Let’s change the subject to a different sort of scare. I’ll explain now (as the outcome is good news) why I had to miss some French classes. Visiting my GP last autumn, I said to him: perhaps while I’m here you could check out my water-flow problem, as you’ve done a couple of times before. This time he didn’t like what he found, and within days I was called to be tested at the Royal Berks Hospital in Reading. The diagnosis was early-stage (hence usually curable) prostate cancer.
The treatment option I chose was extraction of the offending item — by robot! This was done in January, and today (as I write) I have just been given a virtually definite all-clear. But my condition had been near to borderline, and I could so easily have put off asking for another year or more, with maybe a different outcome...

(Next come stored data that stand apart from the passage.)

import Summits.BirchSwinnertonDyer.Rank1Residual.Additive.GordDescentModelFree
import Literature.NumberTheory.EllipticCurves.NonvanishingTwistsHoffsteinLuo
import Literature.NumberTheory.EllipticCurves.CyclotomicIwasawaMainTheoremIrreducibleBaseChangeProofs
import HarnessLib

/-!
# X4♯(G-ord), defect 2: the descent field is FREE among quadratic fields ramified at `p` — twist supply removes the twist-rank datum

HONEST FRAMING (cell `b2b-bsdres`, run/shared/lean/b2b/bsd-rank1-residual/, verbatim in every
file): the goal of the cell is to DELETE the COMBINATION-SHAPED residual classes of the
Birch–Swinnerton-Dyer formula for ALL analytic-rank `≤ 1` elliptic curves over `ℚ` — "full BSD
formula for every rank `≤ 1` curve in class `C`" assembled STRICTLY from published theorems — so
that the rank-`≤ 1` remainder becomes exactly the CONSTRUCTION-SHAPED classes, which are TYPED
(missing-input `Prop`s), NOT attempted. This is not "finishing BSD". Sub-cell `additive-p2`
(CLASS-OWNERS row "X3/X4 additive — pot. good ordinary / X3♯(G-ord)"), generation 6: research
route; no claim beyond the stated classes; theorems only, no definition, no new named fact;
X3♯(G-ord)/X4♯(G-ord) stay CONSTRUCTION-SHAPED.

WHAT THIS FILE DOES. Gen 4's class theorem `bsdp_of_classX4Gord_two_of_surj` relocates `BSD(E,p)`
for `(E,p) ∈ X4♯(G-ord) ∩ I₀*` (`p ≥ 5`, `ρ̄_{E,p}` onto, `r_an(E) ≤ 1`) onto the over-`K` input over
the quadratic fields `K` with `d_K = p*`, under ONE residual datum on the twist: `r_an(E^{(p*)}) ≤ 1`
(census, `census/TWIST-CENSUS.md`: it HOLDS on all 380 X4 `I₀*` pairs at N < 2·10⁴ — the one
defect-2 pair whose twist `E^{(p*)}` has analytic rank `2` is the X3 pair 16758y1 at `p = 3`,
twist 1862a1 — so its removal here is a theorem-level, not a census-level, gain). Here the
descent field is made FREE — any `K = ℚ(√(p*·d'))`, `p ∤ d'` — and the TWIST SUPPLY of
Hoffstein–Luo 1997 (named fact `HoffsteinLuo1997_exists_twist_L_one_ne_zero`, PUBLISHED, the same
input as additive-p1's `TwistSupply*.lean` for the potentially multiplicative classes) chooses `d'`
with `L(E^{(p*·d')}, 1) ≠ 0`:

* `exists_goodOrd_rankZero_twist_of_typeGOrd` — for a (G)-ordinary defect-2 pair (`p ≥ 5`) there
  are a square-free `d' ≡ 1 (mod 8)` with `p ∤ d'` and a globally minimal `Wd ≅ E^{(p*·d')}` that is
  GOOD ORDINARY at `p` with `r_an(Wd) = 0` (gen 4's good ordinary `E^{(p*)}`; Hoffstein–Luo with
  `S = {p}`; a unit twist keeps good ordinary reduction, tree `isOrdinaryAt_of_smul_eq_quadraticTwist`,
  Knapp Prop. 12.10);
* `exists_quadraticField_discr_pStar_mul` — `ℚ(√(p*·d'))` exists with `d_K = p*·d'` (fundamental
  discriminant; tree `Quadratic.exists_numberField_discr_eq`);
* `rowC2_twist_of_classX4_of_surj` — any good ordinary twist of an X4 pair with `ρ̄` onto is row C2
  at `p ≥ 5` (gen 4's lemma for general `d`);
* **`bsdp_of_classX4Gord_two_of_surj_of_forall_ramified`** — `(E,p) ∈ X4♯(G-ord)`, `e_E(p) = 2`,
  `p ≥ 5`, `Surj W p`, `r_an(E) ≤ 1`: **`BSD(E,p)` follows from `MissingPPartOverCAt (W.baseChange K) p`
  granted for every quadratic `K` with `p ∣ d_K`** (+ the published binders GZK, modularity, Milne
  1972 any-model, BCS 2025 Cor. 1.3.1, Hoffstein–Luo 1997) — NO datum on any twist;
  `…_of_forall_quadratic` (plainer hypothesis: over every quadratic field),
  `missingPPartAt_of_classX4Gord_two_of_surj_of_forall_ramified` (Partition currency);
* `bsdp_iff_overC_of_classX4_of_surj_of_goodOrd_twist`, `ClassX4Gord.exists_quadraticField_bsdp_iff`
  — exactness survives: for every such pair there IS a quadratic `K` ramified at `p` with
  `BSD(E,p) ⟺ MissingPPartOverCAt (W.baseChange K) p`.

So X4♯(G-ord) ∩ I₀* ∩ {`ρ̄` onto} (census: the 226 ‖ 47 C2-twist pairs at `p ≥ 5`, N < 2·10⁴ ‖ 10⁴) now has
the SAME final shape as additive-p1's X3♯(M) / X4(M) ∩ (ram) (`bsdp_of_classX3M_of_forall_ramified`,
`bsdp_of_classX4M_of_ram_of_forall_ramified`): "`BSD(E,p)` ⇐ the `p`-part of BSD for `E` over
every quadratic field ramified at `p`". The over-`K` datum differs — here `E_K` is GOOD ORDINARY
at the ramified prime (sibling `GordDescentField.lean`), there MULTIPLICATIVE — and in both cases
no published theorem reaches it (Wan 2015 §1.1 / BCS 2025 §2.1: `p` unramified; BDP / JSW: `p`
split; W. Zhang 2014: `p ∤ D_K N`). Labels, census, located gap UNCHANGED
(HOME/b2b-bsdres-additive-p2/AUDIT-X34-GORD.md).

References: J. Hoffstein, W. Luo, *Nonvanishing of L-series and the combinatorial sieve*, Math.
Res. Lett. 4 (1997) 435–442, Theorem; A. Burungale, F. Castella, C. Skinner, IMRN 2025, Cor.
1.3.1; J. S. Milne, Invent. Math. 17 (1972); A. W. Knapp, *Elliptic Curves*, Prop. 12.10;
J.-P. Serre, Invent. Math. 15 (1972) §4.5; D. Delbourgo, Compositio Math. 113 (1998) §1.5.
-/

noncomputable section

PC is the commonest male cancer, killing 10,000 annually. So just as I never miss an opportunity to wave the flag for advanced driving, now I lose no chance to say to men of a certain age (50+): if you have problems down below, don’t hesitate to see your GP.
Also, be aware that you are entitled to ask in any case for an annual blood test for PSA (prostate specific antigen), which is the ‘best’ simple way of detecting PC if it’s developing. However, official advice isn’t clear yet on whether you should request the test, because it’s not 100% accurate: it can produce false-positive results, as well as false negatives. Therefore the GP will need to explain its pros and cons and risks. Anyway, à votre bonne santé! Good health to you!